EXTRACTED DATA:
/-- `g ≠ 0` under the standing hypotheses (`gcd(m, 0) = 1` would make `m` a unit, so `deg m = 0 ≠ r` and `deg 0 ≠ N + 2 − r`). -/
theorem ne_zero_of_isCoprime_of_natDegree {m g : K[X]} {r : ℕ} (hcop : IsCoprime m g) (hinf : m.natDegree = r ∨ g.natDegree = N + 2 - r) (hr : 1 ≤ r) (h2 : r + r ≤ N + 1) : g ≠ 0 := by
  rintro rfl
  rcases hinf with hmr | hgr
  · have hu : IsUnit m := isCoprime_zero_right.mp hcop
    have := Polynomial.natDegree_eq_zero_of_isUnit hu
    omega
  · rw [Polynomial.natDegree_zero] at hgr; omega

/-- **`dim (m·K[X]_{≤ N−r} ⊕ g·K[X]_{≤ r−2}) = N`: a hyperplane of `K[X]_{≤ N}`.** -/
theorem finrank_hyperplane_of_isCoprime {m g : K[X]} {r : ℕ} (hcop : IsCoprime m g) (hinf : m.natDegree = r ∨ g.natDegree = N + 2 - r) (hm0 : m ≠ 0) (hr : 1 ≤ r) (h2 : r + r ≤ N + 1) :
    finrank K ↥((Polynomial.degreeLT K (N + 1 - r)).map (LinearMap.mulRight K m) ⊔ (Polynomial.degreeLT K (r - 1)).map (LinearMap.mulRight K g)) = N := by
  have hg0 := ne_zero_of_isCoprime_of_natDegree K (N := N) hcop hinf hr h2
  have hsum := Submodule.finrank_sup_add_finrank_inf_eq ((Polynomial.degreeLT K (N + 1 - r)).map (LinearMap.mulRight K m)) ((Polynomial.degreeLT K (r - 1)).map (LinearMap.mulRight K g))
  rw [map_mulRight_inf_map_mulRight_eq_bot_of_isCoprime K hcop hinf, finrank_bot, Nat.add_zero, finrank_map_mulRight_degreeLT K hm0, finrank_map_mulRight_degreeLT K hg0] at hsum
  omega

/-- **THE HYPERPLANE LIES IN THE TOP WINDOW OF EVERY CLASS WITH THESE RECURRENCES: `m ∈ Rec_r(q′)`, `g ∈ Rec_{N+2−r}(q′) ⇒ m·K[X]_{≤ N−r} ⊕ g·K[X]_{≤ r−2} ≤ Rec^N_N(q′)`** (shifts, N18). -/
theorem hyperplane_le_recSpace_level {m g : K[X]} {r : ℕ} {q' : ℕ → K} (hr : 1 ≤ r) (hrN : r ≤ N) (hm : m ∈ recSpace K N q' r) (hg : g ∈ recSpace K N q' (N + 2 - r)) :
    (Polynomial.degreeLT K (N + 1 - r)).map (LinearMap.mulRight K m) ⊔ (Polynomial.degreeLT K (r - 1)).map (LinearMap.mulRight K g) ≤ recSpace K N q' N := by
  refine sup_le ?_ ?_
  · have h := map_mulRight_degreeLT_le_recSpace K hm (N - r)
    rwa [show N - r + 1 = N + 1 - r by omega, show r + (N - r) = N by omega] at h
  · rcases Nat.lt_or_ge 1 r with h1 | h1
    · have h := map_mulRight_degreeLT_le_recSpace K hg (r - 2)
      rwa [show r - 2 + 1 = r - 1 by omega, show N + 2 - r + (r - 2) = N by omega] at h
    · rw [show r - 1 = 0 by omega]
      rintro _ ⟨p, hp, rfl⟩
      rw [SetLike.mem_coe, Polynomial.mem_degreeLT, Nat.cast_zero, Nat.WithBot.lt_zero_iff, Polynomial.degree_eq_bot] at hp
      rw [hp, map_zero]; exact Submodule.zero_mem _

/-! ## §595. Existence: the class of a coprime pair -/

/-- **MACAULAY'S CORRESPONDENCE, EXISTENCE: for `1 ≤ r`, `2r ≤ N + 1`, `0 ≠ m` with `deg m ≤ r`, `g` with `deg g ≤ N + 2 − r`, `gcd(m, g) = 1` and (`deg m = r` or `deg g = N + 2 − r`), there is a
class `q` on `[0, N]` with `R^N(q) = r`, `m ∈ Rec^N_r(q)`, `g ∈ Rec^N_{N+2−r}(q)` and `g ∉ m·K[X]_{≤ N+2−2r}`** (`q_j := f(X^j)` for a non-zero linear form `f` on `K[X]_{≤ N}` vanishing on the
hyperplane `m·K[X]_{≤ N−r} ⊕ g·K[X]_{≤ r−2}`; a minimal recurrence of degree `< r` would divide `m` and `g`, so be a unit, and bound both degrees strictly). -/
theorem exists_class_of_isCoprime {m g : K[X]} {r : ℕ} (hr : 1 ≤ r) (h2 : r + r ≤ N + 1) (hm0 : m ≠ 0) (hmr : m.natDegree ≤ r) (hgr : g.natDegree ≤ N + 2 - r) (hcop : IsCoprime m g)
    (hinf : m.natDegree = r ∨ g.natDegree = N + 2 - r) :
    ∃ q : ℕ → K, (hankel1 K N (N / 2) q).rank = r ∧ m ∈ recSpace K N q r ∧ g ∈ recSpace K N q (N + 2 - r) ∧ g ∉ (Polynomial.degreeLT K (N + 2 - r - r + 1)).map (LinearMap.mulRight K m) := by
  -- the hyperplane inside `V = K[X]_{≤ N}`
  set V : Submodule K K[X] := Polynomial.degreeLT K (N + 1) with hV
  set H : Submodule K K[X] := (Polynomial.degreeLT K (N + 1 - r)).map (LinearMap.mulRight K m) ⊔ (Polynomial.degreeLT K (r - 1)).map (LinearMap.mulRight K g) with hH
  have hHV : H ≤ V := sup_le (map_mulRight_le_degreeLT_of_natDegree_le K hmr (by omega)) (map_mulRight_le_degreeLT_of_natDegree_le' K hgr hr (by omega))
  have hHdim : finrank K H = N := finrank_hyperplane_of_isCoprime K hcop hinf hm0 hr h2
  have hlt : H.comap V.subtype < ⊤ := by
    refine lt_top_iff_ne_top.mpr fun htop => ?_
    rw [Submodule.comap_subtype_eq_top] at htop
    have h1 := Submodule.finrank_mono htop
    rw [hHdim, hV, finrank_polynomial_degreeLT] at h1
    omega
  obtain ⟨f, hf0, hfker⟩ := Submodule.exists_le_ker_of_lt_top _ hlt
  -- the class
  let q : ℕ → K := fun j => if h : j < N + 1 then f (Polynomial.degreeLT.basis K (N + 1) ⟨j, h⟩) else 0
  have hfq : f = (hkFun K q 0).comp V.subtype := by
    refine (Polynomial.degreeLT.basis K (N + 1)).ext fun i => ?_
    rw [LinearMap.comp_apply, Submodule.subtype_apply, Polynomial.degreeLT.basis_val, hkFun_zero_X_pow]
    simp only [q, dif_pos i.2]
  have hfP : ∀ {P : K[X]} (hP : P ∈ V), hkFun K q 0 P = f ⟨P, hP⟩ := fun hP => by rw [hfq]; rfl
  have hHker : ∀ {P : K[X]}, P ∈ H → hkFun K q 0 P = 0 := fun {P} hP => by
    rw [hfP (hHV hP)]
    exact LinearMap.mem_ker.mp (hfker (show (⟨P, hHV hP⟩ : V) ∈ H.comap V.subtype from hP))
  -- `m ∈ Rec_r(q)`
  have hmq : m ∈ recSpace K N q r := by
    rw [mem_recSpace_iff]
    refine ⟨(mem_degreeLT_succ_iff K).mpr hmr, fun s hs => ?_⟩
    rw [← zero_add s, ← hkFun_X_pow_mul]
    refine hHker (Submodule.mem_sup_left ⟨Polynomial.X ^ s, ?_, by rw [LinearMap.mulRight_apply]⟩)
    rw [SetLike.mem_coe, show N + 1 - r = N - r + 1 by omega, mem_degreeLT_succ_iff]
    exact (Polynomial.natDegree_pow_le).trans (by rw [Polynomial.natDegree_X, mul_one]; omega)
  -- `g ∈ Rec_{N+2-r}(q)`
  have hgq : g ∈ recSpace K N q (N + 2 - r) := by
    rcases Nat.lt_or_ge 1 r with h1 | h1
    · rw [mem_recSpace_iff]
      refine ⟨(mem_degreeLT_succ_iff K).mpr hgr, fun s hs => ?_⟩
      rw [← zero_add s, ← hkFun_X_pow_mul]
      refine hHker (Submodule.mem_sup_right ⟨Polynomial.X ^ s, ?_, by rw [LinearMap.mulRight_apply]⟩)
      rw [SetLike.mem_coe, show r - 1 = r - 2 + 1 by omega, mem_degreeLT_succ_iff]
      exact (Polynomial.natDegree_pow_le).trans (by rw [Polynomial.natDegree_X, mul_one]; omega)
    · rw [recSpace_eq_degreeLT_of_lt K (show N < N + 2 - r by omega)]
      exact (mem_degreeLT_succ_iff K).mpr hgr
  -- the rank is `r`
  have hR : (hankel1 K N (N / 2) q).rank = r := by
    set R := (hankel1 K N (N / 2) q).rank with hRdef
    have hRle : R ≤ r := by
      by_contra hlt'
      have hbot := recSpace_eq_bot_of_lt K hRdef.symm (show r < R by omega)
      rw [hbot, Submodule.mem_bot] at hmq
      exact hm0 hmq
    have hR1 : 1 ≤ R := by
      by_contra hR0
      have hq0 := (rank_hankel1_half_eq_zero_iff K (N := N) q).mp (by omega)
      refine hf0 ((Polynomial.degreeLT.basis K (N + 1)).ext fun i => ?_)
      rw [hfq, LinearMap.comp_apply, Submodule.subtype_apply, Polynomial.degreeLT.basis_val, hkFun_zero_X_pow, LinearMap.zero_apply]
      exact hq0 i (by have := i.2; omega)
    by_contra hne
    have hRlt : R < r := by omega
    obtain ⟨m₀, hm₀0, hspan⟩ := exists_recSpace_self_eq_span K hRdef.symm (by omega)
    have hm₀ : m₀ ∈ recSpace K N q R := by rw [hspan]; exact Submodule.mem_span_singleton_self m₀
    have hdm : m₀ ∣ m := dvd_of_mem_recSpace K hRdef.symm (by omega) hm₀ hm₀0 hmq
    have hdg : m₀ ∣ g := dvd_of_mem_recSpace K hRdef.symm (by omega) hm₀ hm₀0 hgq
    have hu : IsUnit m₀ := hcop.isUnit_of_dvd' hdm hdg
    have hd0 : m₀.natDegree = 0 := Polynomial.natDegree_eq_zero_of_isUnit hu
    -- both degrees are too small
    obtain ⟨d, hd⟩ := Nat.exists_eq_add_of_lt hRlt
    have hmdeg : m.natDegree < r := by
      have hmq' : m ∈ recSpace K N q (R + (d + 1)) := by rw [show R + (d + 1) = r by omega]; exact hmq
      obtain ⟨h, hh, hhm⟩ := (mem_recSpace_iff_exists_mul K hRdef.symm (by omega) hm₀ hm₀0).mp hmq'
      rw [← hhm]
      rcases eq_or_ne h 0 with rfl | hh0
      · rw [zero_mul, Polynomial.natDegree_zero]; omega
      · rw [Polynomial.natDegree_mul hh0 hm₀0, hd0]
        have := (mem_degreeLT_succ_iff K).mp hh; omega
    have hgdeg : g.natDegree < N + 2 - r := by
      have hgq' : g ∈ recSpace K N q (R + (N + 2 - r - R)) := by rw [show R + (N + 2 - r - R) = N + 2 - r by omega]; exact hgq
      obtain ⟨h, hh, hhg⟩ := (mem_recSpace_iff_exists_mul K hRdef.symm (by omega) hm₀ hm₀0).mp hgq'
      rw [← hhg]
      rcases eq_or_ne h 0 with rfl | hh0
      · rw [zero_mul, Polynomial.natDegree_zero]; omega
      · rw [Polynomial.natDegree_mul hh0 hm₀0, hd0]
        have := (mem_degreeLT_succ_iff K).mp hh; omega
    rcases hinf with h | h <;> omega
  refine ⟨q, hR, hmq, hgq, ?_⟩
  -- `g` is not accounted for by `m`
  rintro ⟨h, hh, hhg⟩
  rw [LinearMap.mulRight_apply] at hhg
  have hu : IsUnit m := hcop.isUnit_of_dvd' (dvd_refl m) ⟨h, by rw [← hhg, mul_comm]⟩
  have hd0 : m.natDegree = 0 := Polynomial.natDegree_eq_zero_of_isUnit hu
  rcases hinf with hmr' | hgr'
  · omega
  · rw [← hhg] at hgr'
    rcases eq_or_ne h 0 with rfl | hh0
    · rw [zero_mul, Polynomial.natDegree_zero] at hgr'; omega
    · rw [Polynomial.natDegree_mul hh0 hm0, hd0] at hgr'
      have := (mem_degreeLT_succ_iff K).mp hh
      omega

BRIEF:
Output the lines of the records above exactly as they appear, from the line containing "rwa [show N" through the line containing "rintro _ ⟨p, hp, rfl⟩".

FINISHED TASK:
    rwa [show N - r + 1 = N + 1 - r by omega, show r + (N - r) = N by omega] at h
  · rcases Nat.lt_or_ge 1 r with h1 | h1
    · have h := map_mulRight_degreeLT_le_recSpace K hg (r - 2)
      rwa [show r - 2 + 1 = r - 1 by omega, show N + 2 - r + (r - 2) = N by omega] at h
    · rw [show r - 1 = 0 by omega]
      rintro _ ⟨p, hp, rfl⟩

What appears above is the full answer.